Luiz de Abreu’s research on dance and performance presents the black body in a state of denunciation. The videos that comprise the 35th Bienal are documents of Brazil from the mid-1990s to the mid-2000s. In them, the artist confronts the experience of a racism that resisted collective and institutional elaboration, but with poignant effects of racial subjugation on economic, sociopolitical, and subjective levels. The choreographies presumed for Black people in the context of the myth of racial democracy are explored in the artist’s work, who employs his body to respond to the stereotypes that arise and confine the expected symbolic repertoire for black arts. The country is the presence that sustains and shapes the scenes, whether as the backdrop for the set in Black Fashion (2006), as the flag that adorns the stage and the artist in Samba do crioulo doido (2004), or through classic themes of Brazilianness that form the soundtrack of the works. But, after all, how does a Black body dance? And what effects and affects can (or can’t) a question elaborated in these terms generate? Although the artist states that he does not create on the basis of genres,¹ 1 the audience’s white, cisgendered, and perverse laughter affirms comedy, as it is provoked in scenes that could cause deep discomfort if the audience were able to recognize the tragedy experienced by Black people. The performer’s laughter, on the other hand, enters and exits the scene showing choreographic marking; it is a joy that reveals its artificiality, because it is decomposed as gesture, just as all the qualities and movements attributed to the black body are. In Autópsia [Autopsy] (1997), the room for laughter has closed. In the unbearable reproduction of the horror of the reports of violence narrated off-screen, he opens a gregarious space for solidarity and for ritual, returning, perhaps, to the memory of a liturgical dimension that his dance, undoubtedly contemporary, has apprehended since the Umbanda terreiros.

cíntia guedes
translated from portuguese by philip somervell

1. According to an interview given to Rádio França Internacional Brasil, on the program RFI Convida Luiz de Abreu, on March 13th, 2020. Available at: www.youtube.com/ watch?v=g0ALs1cTW0Q&ab_channel=RFIBra – sil. Accessed on: May 18th, 2023.

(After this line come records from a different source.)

/-- THE SEVEN-TERM BRACKET of the LAST expression of (3.71) — the summand of `(V₁(A)A′)_μ(x)` — letters verbatim, with
`(D*_νA_ν)(x) = R(U(x,x−e_ν))A_ν(x−e_ν) − A_ν(x)` = `covDstar T U ν (A ν) x`, `(D_νA′_μ)(x)` = `covD T U ν (A' μ) x`,
`(DA′)_{νμ}` = `curl T U A' ν μ`: «R(U(x, x − ηe_ν))iad_{A_ν(x−ηe_ν)}(DA′)_{νμ}(x − ηe_ν) − iad_{(D*_νA_ν)(x)}A′_μ(x)
+ R(U(x, x − ηe_ν))iad_{A_μ(x−ηe_ν)}(D_μA′_ν)(x − ηe_ν) + iad_{A_ν(x)}(D_νA′_μ)(x) − iad_{A_μ(x)}(D_μA′_ν)(x)
+ iad_{(D*_νA_μ)(x)}R(U(x, x − ηe_ν))A′_ν(x − ηe_ν) + iad_{A_μ(x)}(D*_νA′_ν)(x)». [folklore] [cite: Balaban1985BackgroundPropagators, (3.71) p.404–405] -/
def sBracket (η : ℝ) (A A' : ι → S → 𝔸) (ν μ : ι) (x : S) : 𝔸 :=
  R (U ν ((T ν).symm x))⁻¹ (ad (((I * η : ℂ)) • A ν ((T ν).symm x)) (curl T U A' ν μ ((T ν).symm x)))
  - ad (((I * η : ℂ)) • covDstar T U ν (A ν) x) (A' μ x)
  + R (U ν ((T ν).symm x))⁻¹ (ad (((I * η : ℂ)) • A μ ((T ν).symm x)) (covD T U μ (A' ν) ((T ν).symm x)))
  + ad (((I * η : ℂ)) • A ν x) (covD T U ν (A' μ) x)
  - ad (((I * η : ℂ)) • A μ x) (covD T U μ (A' ν) x)
  + ad (((I * η : ℂ)) • covDstar T U ν (A μ) x) (R (U ν ((T ν).symm x))⁻¹ (A' ν ((T ν).symm x)))
  + ad (((I * η : ℂ)) • A μ x) (covDstar T U ν (A' ν) x)

/-- THE HIGHER-ORDER TERMS of the composition, direction `ν` (`a_ν = iηR(U(x,x−e_ν))A_ν(x−e_ν)`, `y = x − e_ν`):
`D¹*_{U,ν}(E₂)(x) − [a_ν, R(U(x,x−e_ν))(E₁ + E₂)(y)] + 𝓕(−a_ν, R(U(x,x−e_ν))(D¹_{U′U}A′)_{νμ}(y))` — every product of two or more
expansion letters («taking the remainder of the expansion … in the expressions above»). [folklore]
[cite: Balaban1985BackgroundPropagators, (3.71) p.404, p.405] -/
def fRem (η : ℝ) (A A' : ι → S → 𝔸) (ν μ : ι) (x : S) : 𝔸 :=
  covDstar T U ν (curlE₂ T U η A A' ν μ) x
  - ad (((I * η : ℂ)) • R (U ν ((T ν).symm x))⁻¹ (A ν ((T ν).symm x)))
      (R (U ν ((T ν).symm x))⁻¹ (curlE₁ T U η A A' ν μ ((T ν).symm x) + curlE₂ T U η A A' ν μ ((T ν).symm x)))
  + conjRem (-(((I * η : ℂ)) • R (U ν ((T ν).symm x))⁻¹ (A ν ((T ν).symm x))))
      (R (U ν ((T ν).symm x))⁻¹ (curl T (prodCfg U η A) A' ν μ ((T ν).symm x)))

/-- **`F_{1,k}(A)A′`** of (3.71)/(3.72), EXPLICITLY: `(F₁(A)A′)_μ(x) = −Σ_ν fRem_ν` (the print's sign: «… ] − (F_{1,k}(A)A′)_μ(x)»).
[folklore] [cite: Balaban1985BackgroundPropagators, (3.71) p.404, (3.72) p.405] -/
def F₁op [Fintype ι] (η : ℝ) (A A' : ι → S → 𝔸) (μ : ι) (x : S) : 𝔸 := -∑ ν, fRem T U η A A' ν μ x

/-- **`V₁(A)A′`** — THE OPERATOR DEFINED BY THE LAST EQUALITY of (3.71), «… − Σ_{ν=1}^d[ ⋯ ] − (F_{1,k}(A)A′)_μ(x) = (D*DA′)_μ(x) −
(V₁(A)A′)_μ(x). (3.71)»: `(V₁(A)A′)_μ(x) = Σ_ν (seven-term bracket)_ν + (F_{1,k}(A)A′)_μ(x)` — first AND higher orders in `A` (whence
the `|A|²|A′|` of (3.73)); here `V₁op = Σ_ν sBracket_ν + F₁op` (×`η²`). [folklore] [cite: Balaban1985BackgroundPropagators, (3.71) p.405] -/
def V₁op [Fintype ι] (η : ℝ) (A A' : ι → S → 𝔸) (μ : ι) (x : S) : 𝔸 :=
  ∑ ν, sBracket T U η A A' ν μ x + F₁op T U η A A' μ x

Luiz de Abreu (Araguari, MG, Brazil – 1963. Lives in Salvador, BA, Brazil) began to dance in the mid-1960s at the Umbanda terreiro (Afro-Brazilian shrine), guided by his grandmother. At the age of sixteen, he joined dance academies and amateur groups. He graduated in Dance at the Faculdade Angel Vianna in Rio de Janeiro and completed his master’s degree from the Universidade Federal de Uberlândia. He has worked with different dance companies in Belo Horizonte and, in the mid-1990s, he began a solo career in São Paulo. For over forty years he has been developing dance works that deal with issues of color, race, and gender. His best known work is Samba do crioulo doido, which is currently part of the permanent collection of the Centre Pompidou (Paris, France). Abreu has performed in countries such as Germany, France, Portugal, Croatia, Cuba, Spain, England, Mali, and in various contemporary dance festivals in Brazil. He participated in the 7th Bienal do Mercosul (Porto Alegre, RS, Brazil), presented the solo piece Travesti at the 1st Mostra Sesc de Dança (São Paulo, Brazil) and participated in the 21st Bienal Sesc_Videobrasil (São Paulo, Brazil). He currently lives in Salvador, where he continues to develop his work and is pursuing a doctorate in Dance at the Universidade Federal da Bahia.